Zbigniew Stonoga (/pl/; born 17 October 1974 in Ozimek) is a Polish entrepreneur, businessman, activist and philanthropist who gained notoriety as a whistleblower for the publication of the investigation files concerning the Polish bugging scandal (2014–2015), known as Waitergate. Founder of the short-lived Stonoga Polish Party (also known in English as The Centipede Party, since Stonoga translates as "centipede"). Founder of Gazeta Stonoga.

==Biography ==

=== Academic background ===
After graduating from an electrotechnical vocational school, he started higher education which he did not complete.

=== Political career ===
In 2015 he ran in Polish parliamentary elections in which his party, Stonoga Party Poland, scored 0.4% (40 000 voters). After the results were announced, furious Stonoga uploaded a video to the internet in which he expressed his frustration with those who did not vote for him or for the Coalition for the Renewal of the Republic - Liberty and Hope.

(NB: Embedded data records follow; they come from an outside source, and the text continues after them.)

import Summits.Ventures.PercRepro.S1FiveCircuitBase
import Summits.Ventures.PercRepro.S1CoreCapChain

/-!
# PercRepro — THE COLOOP-FREE CAPS: `s₄ ≤ ⌊n·avgChain(d−1)/(n − 4)⌋` AND `s₅ ≤ ⌊n·avgChain5b(d−1)/(n − 5)⌋` ON A COLOOP-FREE CORE WITH `n` ELEMENTS (p7, gen 7; sub-claim S2; generic)

p2's averaging steps (`S1.ncard_fourCircuits_sub_div_le_of_nonColoops`, `S1.ncard_fiveCircuits_sub_div_le_of_nonColoops`) run with
`m` = any lower bound on the number of non-coloops; the chains of record take `m ≥ d + 5` (the non-coloop part has rank `≥ 5`).
On a COLOOP-FREE core every one of the `n = |E|` elements is a non-coloop, so the same steps run with `m = n`:
`s₄ ≤ ⌊n·avgChain(d − 1)/(n − 4)⌋` and `s₅ ≤ ⌊n·avgChain5b(d − 1)/(n − 5)⌋` at nullity `d` — e.g. `63` in place of `79` at
`(p, d) = (18, 7)` (`n = 25`), `38` in place of `53` at `(17, 6)`, `24` in place of `32` at S1's `(11, 5)`. With the coloop step
`ThmN.rls_of_isColoop_scaled` (S2ColoopScaled) this is the coloop split of the cell `(18, 7)` (S2CoreEighteenSeven), made generic:
**`ncard_fourCircuits_le_of_no_coloop`**, **`ncard_fiveCircuits_le_of_no_coloop`**. Axioms: standard.
-/

open scoped Matroid

namespace PercRepro

namespace S2

open Set

variable {α : Type}

/-- A coloop-free matroid has `M.coloops = ∅`. -/
theorem coloops_eq_empty_of_forall_not (M : Matroid α) (hK : ∀ e, ¬ M.IsColoop e) : M.coloops = ∅ := by
  ext x
  simp only [Set.mem_empty_iff_false, iff_false]
  intro hx
  exact hK x ((Matroid.isColoop_iff_mem_coloops).2 hx)

/-- **The coloop-free `4`-circuit cap**: on an `e`-free core of nullity `d + 1` with no coloop and `n > 4` elements,
`s₄ ≤ ⌊n·avgChain d/(n − 4)⌋` (p2's averaging step with `m = n`). -/
theorem ncard_fourCircuits_le_of_no_coloop (M : Matroid α) [M.Finite]
    (hfree : ∀ e ∈ M.E, ∃ A ⊆ M.E \ {e}, e ∉ M.closure A ∧ e ∉ M.closure ((M.E \ {e}) \ A))
    {d : ℕ} (hd : M.E.encard = M.eRank + ((d : ℕ) + 1)) (hK : ∀ e, ¬ M.IsColoop e) (hn : 4 < M.E.ncard) :
    {C : Set α | M.IsCircuit C ∧ C.ncard = 4}.ncard ≤ M.E.ncard * S1.avgChain d / (M.E.ncard - 4) := by
  have hm : M.E.ncard ≤ (M.E \ M.coloops).ncard := by
    rw [coloops_eq_empty_of_forall_not M hK, Set.sdiff_empty]
  have h := S1.ncard_fourCircuits_sub_div_le_of_nonColoops M hfree hd (by omega) hm (B := S1.avgChain d)
    (fun M' _ hfree' hd' => S1.ncard_fourCircuits_le_avgChain d M' hfree' hd')
  exact S1.le_mul_div_of_sub_div_le hn h

/-- **The coloop-free `5`-circuit cap**: on an `e`-free core of nullity `d + 1` with no coloop and `n > 5` elements,
`s₅ ≤ ⌊n·avgChain5b d/(n − 5)⌋` (p2's five-circuit averaging step with `m = n`). -/
theorem ncard_fiveCircuits_le_of_no_coloop (M : Matroid α) [M.Finite]
    (hfree : ∀ e ∈ M.E, ∃ A ⊆ M.E \ {e}, e ∉ M.closure A ∧ e ∉ M.closure ((M.E \ {e}) \ A))
    {d : ℕ} (hd : M.E.encard = M.eRank + ((d : ℕ) + 1)) (hK : ∀ e, ¬ M.IsColoop e) (hn : 5 < M.E.ncard) :
    {C : Set α | M.IsCircuit C ∧ C.ncard = 5}.ncard ≤ M.E.ncard * S1.avgChain5b d / (M.E.ncard - 5) := by
  have hm : M.E.ncard ≤ (M.E \ M.coloops).ncard := by
    rw [coloops_eq_empty_of_forall_not M hK, Set.sdiff_empty]
  have h := S1.ncard_fiveCircuits_sub_div_le_of_nonColoops M hfree hd (by omega) hm (B := S1.avgChain5b d)
    (fun M' _ hfree' hd' => S1.ncard_fiveCircuits_le_avgChain5b d M' hfree' hd')
  exact S1.le_mul_div_of_sub_div_le_five hn h

/-- The values at `(18, 7)`: `s₄ ≤ 63`, `s₅ ≤ 292` on a coloop-free core with `25` elements and nullity `7`. -/
theorem caps_twentyfive_seven : 25 * S1.avgChain 6 / (25 - 4) = 63 ∧ 25 * S1.avgChain5b 6 / (25 - 5) = 292 := by
  decide +kernel

end S2

end PercRepro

His language is vulgar and direct, attracting the attention of young audiences.

His recordings of private conversations between Polish politicians have led to a few resignations.

== Lawsuits ==
In the 2000s, Stonoga was named in a total of 89 criminal lawsuits.

In 2004, he was sentenced to 3.5 years' imprisonment for financial irregularities. In 2005, his sentence was quashed.

By 2015, he was named in 61 criminal cases related mostly to financial fraud and insulting public servants; he was sentenced to a year in prison for fraud on a private car sale.

On 9 May 2017, Stonoga was imprisoned at the Warszawa-Bialoleka correctional center for one year on charges of committing a large-scale financial fraud; the sentence was later shortened by 3 weeks.